Transcribe exactly the first line of the listing below and each line that follows it, ending with the line that contains "set T : ℝ := heatDissipation", and omit the remainder.

[Input data]

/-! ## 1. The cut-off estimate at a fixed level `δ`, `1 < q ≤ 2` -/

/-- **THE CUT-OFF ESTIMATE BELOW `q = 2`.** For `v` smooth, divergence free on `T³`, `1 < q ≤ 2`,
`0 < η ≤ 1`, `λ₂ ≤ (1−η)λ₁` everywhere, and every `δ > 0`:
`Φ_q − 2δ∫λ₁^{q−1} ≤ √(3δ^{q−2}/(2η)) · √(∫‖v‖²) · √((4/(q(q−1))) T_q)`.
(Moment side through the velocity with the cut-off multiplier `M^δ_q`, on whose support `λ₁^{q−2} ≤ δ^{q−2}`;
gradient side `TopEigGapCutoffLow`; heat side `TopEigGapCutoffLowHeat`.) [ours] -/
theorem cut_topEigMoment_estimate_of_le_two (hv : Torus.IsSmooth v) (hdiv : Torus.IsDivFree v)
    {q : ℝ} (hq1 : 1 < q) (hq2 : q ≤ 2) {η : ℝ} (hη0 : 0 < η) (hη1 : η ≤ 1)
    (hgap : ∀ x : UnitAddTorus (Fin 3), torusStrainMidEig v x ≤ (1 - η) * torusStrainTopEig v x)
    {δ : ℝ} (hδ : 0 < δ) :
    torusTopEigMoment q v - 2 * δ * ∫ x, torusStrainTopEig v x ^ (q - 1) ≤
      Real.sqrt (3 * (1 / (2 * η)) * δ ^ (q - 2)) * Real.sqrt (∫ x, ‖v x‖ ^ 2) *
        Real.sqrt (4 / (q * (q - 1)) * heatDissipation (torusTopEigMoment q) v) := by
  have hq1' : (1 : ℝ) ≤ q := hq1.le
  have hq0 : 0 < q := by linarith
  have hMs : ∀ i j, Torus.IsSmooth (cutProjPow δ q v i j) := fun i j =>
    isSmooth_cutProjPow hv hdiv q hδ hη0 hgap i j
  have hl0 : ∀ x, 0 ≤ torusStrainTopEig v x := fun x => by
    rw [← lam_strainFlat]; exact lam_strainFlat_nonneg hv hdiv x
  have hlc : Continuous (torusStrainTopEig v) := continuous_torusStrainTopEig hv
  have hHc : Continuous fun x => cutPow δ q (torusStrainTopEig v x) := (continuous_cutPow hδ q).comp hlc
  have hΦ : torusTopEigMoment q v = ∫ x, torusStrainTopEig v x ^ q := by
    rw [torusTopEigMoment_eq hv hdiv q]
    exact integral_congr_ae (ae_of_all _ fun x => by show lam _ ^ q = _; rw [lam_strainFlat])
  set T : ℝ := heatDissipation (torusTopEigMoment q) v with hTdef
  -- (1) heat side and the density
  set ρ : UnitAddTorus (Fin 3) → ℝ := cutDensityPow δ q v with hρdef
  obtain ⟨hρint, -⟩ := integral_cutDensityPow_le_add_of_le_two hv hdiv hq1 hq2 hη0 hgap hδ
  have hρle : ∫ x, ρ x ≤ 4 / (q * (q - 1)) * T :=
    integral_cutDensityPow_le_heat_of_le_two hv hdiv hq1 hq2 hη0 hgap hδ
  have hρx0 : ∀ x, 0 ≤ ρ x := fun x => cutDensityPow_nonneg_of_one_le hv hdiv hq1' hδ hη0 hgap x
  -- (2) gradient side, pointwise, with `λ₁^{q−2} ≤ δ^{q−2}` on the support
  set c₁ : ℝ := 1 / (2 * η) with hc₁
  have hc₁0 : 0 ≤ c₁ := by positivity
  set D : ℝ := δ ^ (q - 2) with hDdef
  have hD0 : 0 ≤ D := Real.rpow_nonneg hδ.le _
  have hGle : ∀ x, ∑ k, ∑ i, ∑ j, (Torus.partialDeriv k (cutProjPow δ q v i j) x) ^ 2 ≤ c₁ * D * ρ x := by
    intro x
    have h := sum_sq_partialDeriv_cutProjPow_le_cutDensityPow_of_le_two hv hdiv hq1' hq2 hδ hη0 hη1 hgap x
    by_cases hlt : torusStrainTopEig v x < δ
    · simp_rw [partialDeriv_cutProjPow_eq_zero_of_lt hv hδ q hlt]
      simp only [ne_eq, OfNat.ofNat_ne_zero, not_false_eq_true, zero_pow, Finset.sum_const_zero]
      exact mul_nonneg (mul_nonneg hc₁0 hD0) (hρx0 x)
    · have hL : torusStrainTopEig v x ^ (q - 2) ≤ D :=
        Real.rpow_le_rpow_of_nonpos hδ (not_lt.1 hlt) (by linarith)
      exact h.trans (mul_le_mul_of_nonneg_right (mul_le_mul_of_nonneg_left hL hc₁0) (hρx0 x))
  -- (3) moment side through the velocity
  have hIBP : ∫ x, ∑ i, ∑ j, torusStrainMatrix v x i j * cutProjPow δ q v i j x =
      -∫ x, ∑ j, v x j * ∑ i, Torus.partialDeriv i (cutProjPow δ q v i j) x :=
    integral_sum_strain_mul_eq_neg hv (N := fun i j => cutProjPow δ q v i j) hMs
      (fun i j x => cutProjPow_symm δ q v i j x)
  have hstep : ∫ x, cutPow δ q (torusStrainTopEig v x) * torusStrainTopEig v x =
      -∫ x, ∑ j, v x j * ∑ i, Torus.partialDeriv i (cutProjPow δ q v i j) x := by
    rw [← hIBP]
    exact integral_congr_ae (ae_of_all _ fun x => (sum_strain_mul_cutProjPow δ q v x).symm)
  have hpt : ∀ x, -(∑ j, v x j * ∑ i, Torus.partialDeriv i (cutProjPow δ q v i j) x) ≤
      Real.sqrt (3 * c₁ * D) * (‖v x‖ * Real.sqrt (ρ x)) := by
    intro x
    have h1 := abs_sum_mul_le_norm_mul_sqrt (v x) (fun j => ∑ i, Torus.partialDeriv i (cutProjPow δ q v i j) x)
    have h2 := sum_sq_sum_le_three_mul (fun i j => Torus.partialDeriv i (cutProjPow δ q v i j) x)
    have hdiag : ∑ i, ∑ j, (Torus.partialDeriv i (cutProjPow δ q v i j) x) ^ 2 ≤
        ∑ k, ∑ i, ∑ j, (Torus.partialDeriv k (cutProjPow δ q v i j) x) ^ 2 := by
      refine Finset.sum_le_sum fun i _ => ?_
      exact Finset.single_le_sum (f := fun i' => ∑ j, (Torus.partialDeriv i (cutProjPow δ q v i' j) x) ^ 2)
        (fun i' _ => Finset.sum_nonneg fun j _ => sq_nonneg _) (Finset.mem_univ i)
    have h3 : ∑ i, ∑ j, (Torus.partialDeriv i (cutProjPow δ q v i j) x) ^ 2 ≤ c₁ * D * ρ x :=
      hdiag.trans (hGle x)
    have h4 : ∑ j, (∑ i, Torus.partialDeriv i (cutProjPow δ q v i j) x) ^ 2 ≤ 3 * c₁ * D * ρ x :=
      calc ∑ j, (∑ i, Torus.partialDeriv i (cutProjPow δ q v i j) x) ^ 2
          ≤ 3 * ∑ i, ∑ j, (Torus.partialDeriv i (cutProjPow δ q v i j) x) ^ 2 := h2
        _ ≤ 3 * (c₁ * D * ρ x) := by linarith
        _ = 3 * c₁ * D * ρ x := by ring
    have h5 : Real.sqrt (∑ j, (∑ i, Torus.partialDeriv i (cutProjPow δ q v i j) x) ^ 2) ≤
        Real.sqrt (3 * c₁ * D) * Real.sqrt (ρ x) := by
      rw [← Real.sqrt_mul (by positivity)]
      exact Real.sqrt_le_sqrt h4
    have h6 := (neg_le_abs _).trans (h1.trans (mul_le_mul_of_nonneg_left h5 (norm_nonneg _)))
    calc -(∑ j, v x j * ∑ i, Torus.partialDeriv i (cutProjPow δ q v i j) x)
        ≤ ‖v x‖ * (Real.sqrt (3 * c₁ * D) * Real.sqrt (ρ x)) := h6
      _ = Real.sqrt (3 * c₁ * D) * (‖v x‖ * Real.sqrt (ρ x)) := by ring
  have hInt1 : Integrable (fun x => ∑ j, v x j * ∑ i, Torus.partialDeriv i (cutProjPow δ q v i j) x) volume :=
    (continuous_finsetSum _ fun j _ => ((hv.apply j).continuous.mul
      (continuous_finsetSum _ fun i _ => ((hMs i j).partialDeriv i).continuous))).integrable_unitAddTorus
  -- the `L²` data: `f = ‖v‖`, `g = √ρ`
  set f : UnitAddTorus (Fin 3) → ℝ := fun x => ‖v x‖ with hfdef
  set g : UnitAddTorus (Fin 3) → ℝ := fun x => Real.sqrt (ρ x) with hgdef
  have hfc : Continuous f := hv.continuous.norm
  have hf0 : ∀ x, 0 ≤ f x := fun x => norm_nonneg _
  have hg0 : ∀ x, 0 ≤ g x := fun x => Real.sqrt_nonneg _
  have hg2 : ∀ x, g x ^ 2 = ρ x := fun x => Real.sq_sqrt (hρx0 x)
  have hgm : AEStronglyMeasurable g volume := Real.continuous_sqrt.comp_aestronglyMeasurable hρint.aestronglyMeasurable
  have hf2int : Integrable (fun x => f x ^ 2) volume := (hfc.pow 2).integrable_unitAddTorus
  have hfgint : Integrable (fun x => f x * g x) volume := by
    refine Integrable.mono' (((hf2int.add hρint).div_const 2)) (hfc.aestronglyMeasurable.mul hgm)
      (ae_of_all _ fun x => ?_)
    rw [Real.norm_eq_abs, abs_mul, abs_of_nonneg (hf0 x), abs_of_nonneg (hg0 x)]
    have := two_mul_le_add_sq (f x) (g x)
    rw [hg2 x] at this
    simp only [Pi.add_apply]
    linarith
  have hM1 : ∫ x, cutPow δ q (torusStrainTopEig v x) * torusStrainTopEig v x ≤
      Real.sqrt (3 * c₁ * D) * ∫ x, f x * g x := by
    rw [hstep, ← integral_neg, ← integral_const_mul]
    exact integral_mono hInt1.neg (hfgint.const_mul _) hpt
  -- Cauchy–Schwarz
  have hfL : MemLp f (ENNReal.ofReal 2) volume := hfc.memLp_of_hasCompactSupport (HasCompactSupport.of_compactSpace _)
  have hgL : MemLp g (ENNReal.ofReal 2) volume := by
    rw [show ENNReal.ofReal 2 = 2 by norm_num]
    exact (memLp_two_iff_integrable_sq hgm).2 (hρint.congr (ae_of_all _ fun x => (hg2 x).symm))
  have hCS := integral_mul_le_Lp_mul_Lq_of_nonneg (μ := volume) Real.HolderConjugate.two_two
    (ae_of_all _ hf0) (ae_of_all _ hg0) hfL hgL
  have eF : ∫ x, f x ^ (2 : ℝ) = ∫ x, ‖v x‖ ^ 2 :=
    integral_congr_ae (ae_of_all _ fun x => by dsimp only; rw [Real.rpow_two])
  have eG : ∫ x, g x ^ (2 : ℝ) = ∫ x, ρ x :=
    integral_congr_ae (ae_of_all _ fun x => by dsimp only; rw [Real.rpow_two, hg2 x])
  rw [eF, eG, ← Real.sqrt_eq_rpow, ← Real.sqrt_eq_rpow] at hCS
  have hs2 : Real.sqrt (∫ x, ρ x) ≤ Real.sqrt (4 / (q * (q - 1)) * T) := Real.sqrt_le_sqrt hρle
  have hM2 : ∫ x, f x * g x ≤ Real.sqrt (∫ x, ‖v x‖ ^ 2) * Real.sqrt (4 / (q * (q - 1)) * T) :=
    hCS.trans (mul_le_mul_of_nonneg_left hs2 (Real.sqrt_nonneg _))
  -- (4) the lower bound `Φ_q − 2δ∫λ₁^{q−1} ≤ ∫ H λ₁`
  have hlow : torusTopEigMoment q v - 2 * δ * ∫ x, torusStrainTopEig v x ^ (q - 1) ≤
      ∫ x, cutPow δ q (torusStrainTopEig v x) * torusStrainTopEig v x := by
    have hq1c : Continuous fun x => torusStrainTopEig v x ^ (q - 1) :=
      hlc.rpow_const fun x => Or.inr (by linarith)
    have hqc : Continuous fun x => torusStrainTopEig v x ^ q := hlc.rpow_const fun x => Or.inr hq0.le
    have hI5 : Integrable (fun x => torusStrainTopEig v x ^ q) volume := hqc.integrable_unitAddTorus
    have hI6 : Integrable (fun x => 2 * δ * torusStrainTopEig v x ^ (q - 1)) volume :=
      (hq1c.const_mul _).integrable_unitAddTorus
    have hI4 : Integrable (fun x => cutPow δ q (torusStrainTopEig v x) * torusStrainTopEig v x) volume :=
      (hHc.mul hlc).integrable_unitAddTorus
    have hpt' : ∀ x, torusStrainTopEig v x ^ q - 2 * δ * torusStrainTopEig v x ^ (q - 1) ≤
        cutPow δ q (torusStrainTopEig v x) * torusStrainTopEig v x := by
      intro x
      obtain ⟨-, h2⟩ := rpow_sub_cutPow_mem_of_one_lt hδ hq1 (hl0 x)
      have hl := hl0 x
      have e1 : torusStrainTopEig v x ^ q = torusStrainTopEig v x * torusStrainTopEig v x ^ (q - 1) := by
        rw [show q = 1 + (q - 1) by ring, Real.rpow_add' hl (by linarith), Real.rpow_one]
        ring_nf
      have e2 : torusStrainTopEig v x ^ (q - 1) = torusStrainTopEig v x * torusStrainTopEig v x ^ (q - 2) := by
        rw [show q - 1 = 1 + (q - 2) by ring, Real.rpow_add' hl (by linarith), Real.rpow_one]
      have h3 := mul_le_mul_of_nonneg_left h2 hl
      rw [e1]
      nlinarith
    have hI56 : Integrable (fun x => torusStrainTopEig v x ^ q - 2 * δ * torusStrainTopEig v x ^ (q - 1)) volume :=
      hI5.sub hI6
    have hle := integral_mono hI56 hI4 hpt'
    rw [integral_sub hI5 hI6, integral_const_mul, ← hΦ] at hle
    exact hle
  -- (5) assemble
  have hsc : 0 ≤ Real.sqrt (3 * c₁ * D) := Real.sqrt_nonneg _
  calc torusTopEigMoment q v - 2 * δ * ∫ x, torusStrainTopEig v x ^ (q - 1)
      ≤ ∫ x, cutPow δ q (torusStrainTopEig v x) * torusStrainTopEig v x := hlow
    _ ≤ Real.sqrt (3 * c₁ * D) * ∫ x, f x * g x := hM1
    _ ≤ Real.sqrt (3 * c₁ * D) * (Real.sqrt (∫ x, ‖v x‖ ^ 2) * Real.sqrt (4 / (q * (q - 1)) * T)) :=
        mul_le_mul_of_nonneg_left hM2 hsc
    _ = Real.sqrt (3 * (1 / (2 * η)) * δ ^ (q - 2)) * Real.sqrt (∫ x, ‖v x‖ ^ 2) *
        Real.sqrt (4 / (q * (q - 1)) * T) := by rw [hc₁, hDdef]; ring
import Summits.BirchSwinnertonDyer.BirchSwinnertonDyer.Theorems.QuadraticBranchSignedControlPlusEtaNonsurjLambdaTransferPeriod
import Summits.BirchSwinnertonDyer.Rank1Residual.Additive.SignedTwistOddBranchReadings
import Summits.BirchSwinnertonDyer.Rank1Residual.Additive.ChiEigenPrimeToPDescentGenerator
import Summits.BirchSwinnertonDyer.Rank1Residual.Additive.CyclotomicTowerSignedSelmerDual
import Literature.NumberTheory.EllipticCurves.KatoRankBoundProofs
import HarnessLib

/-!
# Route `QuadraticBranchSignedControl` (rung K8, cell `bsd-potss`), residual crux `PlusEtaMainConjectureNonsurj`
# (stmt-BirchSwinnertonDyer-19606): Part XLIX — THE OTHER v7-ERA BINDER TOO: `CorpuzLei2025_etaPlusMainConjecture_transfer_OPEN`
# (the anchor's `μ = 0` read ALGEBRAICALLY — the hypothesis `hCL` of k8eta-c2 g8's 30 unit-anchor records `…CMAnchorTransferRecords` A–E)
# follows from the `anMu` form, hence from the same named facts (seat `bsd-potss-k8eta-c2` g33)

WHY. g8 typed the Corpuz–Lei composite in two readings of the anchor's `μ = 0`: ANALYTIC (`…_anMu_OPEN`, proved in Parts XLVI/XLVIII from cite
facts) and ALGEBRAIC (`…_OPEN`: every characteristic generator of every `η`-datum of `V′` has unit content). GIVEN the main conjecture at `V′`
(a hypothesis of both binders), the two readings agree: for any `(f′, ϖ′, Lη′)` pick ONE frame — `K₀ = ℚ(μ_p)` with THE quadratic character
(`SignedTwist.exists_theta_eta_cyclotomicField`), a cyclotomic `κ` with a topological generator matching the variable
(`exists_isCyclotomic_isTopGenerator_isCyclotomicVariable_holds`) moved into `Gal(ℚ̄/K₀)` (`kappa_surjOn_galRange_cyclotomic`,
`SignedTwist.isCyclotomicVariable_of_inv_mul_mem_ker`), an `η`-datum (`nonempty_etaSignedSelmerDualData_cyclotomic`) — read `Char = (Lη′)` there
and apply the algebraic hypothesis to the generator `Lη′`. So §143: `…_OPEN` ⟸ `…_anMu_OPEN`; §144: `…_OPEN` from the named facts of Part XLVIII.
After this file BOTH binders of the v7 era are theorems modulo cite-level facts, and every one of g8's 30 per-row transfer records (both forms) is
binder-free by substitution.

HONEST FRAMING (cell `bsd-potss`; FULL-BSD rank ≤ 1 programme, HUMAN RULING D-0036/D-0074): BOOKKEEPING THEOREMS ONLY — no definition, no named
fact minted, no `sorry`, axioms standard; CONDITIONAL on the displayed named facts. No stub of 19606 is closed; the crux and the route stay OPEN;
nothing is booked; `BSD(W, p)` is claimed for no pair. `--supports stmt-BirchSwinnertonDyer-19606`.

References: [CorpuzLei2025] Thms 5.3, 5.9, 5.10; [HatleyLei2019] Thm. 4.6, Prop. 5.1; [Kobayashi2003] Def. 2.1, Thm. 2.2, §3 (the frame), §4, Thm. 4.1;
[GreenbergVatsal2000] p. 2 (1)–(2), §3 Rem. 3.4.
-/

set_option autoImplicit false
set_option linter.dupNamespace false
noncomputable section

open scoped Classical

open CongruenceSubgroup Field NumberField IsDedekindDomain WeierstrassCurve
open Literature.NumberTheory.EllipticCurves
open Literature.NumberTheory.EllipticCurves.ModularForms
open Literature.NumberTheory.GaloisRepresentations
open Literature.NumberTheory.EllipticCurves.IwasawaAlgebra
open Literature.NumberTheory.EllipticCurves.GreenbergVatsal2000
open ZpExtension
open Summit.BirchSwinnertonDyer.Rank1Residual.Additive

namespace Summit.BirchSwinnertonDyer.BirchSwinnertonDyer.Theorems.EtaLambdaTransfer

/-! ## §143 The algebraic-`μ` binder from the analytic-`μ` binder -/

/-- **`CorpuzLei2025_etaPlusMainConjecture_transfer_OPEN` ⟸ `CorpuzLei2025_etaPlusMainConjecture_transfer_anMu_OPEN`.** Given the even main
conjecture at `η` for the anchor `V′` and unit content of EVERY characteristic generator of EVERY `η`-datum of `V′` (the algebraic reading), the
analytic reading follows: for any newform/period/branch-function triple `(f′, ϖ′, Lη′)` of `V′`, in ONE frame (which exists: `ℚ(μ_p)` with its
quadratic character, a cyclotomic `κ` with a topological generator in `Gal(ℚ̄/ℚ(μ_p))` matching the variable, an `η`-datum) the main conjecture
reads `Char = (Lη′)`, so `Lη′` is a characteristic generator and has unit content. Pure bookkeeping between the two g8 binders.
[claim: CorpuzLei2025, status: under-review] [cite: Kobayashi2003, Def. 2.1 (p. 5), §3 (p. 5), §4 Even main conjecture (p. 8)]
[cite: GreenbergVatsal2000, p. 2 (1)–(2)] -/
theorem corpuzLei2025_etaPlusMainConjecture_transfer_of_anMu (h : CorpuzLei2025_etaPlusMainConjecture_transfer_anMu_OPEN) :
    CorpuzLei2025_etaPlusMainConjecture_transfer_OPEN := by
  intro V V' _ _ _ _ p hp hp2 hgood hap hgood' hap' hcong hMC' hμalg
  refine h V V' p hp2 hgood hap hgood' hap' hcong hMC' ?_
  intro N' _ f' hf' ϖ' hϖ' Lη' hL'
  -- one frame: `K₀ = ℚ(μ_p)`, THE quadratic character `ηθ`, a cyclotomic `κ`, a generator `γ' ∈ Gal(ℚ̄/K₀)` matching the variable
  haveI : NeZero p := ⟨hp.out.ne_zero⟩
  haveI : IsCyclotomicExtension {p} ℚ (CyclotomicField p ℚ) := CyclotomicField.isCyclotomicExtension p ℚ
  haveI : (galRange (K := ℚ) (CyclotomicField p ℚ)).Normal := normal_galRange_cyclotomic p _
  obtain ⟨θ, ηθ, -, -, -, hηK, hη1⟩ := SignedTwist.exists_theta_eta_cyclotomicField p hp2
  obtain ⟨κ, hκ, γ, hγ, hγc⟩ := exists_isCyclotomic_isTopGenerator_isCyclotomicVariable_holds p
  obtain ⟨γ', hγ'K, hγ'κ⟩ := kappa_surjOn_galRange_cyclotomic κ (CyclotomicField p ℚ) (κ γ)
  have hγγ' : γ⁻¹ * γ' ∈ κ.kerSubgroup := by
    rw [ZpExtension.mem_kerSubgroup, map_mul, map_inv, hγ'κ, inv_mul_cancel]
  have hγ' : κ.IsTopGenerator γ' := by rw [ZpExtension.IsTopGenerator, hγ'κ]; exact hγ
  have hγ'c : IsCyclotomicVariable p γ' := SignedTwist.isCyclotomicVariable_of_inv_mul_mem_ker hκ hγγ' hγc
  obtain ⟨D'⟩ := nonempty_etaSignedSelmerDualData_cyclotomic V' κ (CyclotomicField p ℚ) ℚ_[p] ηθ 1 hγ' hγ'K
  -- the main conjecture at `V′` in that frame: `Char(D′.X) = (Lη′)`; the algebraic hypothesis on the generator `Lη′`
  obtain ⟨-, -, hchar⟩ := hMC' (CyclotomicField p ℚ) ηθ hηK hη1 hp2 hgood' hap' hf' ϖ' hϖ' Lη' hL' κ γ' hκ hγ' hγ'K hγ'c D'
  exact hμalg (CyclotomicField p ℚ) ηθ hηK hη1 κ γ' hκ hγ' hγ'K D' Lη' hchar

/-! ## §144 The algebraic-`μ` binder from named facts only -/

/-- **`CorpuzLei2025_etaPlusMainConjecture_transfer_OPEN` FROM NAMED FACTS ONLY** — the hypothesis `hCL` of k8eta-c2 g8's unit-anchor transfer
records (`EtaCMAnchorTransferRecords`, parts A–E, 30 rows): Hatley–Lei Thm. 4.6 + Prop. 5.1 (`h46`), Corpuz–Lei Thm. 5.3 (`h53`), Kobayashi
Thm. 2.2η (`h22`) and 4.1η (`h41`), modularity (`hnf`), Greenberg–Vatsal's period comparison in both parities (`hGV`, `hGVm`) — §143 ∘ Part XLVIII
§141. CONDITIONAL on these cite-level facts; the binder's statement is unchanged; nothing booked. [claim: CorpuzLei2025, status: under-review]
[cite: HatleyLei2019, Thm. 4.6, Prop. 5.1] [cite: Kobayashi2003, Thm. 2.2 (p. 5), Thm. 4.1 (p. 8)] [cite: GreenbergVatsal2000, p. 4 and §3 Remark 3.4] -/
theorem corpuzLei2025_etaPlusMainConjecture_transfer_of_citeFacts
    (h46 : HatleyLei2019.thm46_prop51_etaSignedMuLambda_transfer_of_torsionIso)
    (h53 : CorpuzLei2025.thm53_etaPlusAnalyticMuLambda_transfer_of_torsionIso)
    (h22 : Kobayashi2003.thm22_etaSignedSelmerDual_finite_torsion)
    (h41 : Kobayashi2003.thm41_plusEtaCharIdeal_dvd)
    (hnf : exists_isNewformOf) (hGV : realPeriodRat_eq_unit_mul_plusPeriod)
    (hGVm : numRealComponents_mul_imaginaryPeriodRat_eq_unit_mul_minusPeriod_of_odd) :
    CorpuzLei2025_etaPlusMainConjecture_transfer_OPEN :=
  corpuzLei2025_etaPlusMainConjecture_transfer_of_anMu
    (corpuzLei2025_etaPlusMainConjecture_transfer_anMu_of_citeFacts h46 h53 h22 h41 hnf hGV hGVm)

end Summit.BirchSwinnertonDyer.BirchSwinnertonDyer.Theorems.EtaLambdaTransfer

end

[/Input data]

• Answer to this exercise
/-! ## 1. The cut-off estimate at a fixed level `δ`, `1 < q ≤ 2` -/

/-- **THE CUT-OFF ESTIMATE BELOW `q = 2`.** For `v` smooth, divergence free on `T³`, `1 < q ≤ 2`,
`0 < η ≤ 1`, `λ₂ ≤ (1−η)λ₁` everywhere, and every `δ > 0`:
`Φ_q − 2δ∫λ₁^{q−1} ≤ √(3δ^{q−2}/(2η)) · √(∫‖v‖²) · √((4/(q(q−1))) T_q)`.
(Moment side through the velocity with the cut-off multiplier `M^δ_q`, on whose support `λ₁^{q−2} ≤ δ^{q−2}`;
gradient side `TopEigGapCutoffLow`; heat side `TopEigGapCutoffLowHeat`.) [ours] -/
theorem cut_topEigMoment_estimate_of_le_two (hv : Torus.IsSmooth v) (hdiv : Torus.IsDivFree v)
    {q : ℝ} (hq1 : 1 < q) (hq2 : q ≤ 2) {η : ℝ} (hη0 : 0 < η) (hη1 : η ≤ 1)
    (hgap : ∀ x : UnitAddTorus (Fin 3), torusStrainMidEig v x ≤ (1 - η) * torusStrainTopEig v x)
    {δ : ℝ} (hδ : 0 < δ) :
    torusTopEigMoment q v - 2 * δ * ∫ x, torusStrainTopEig v x ^ (q - 1) ≤
      Real.sqrt (3 * (1 / (2 * η)) * δ ^ (q - 2)) * Real.sqrt (∫ x, ‖v x‖ ^ 2) *
        Real.sqrt (4 / (q * (q - 1)) * heatDissipation (torusTopEigMoment q) v) := by
  have hq1' : (1 : ℝ) ≤ q := hq1.le
  have hq0 : 0 < q := by linarith
  have hMs : ∀ i j, Torus.IsSmooth (cutProjPow δ q v i j) := fun i j =>
    isSmooth_cutProjPow hv hdiv q hδ hη0 hgap i j
  have hl0 : ∀ x, 0 ≤ torusStrainTopEig v x := fun x => by
    rw [← lam_strainFlat]; exact lam_strainFlat_nonneg hv hdiv x
  have hlc : Continuous (torusStrainTopEig v) := continuous_torusStrainTopEig hv
  have hHc : Continuous fun x => cutPow δ q (torusStrainTopEig v x) := (continuous_cutPow hδ q).comp hlc
  have hΦ : torusTopEigMoment q v = ∫ x, torusStrainTopEig v x ^ q := by
    rw [torusTopEigMoment_eq hv hdiv q]
    exact integral_congr_ae (ae_of_all _ fun x => by show lam _ ^ q = _; rw [lam_strainFlat])
  set T : ℝ := heatDissipation (torusTopEigMoment q) v with hTdef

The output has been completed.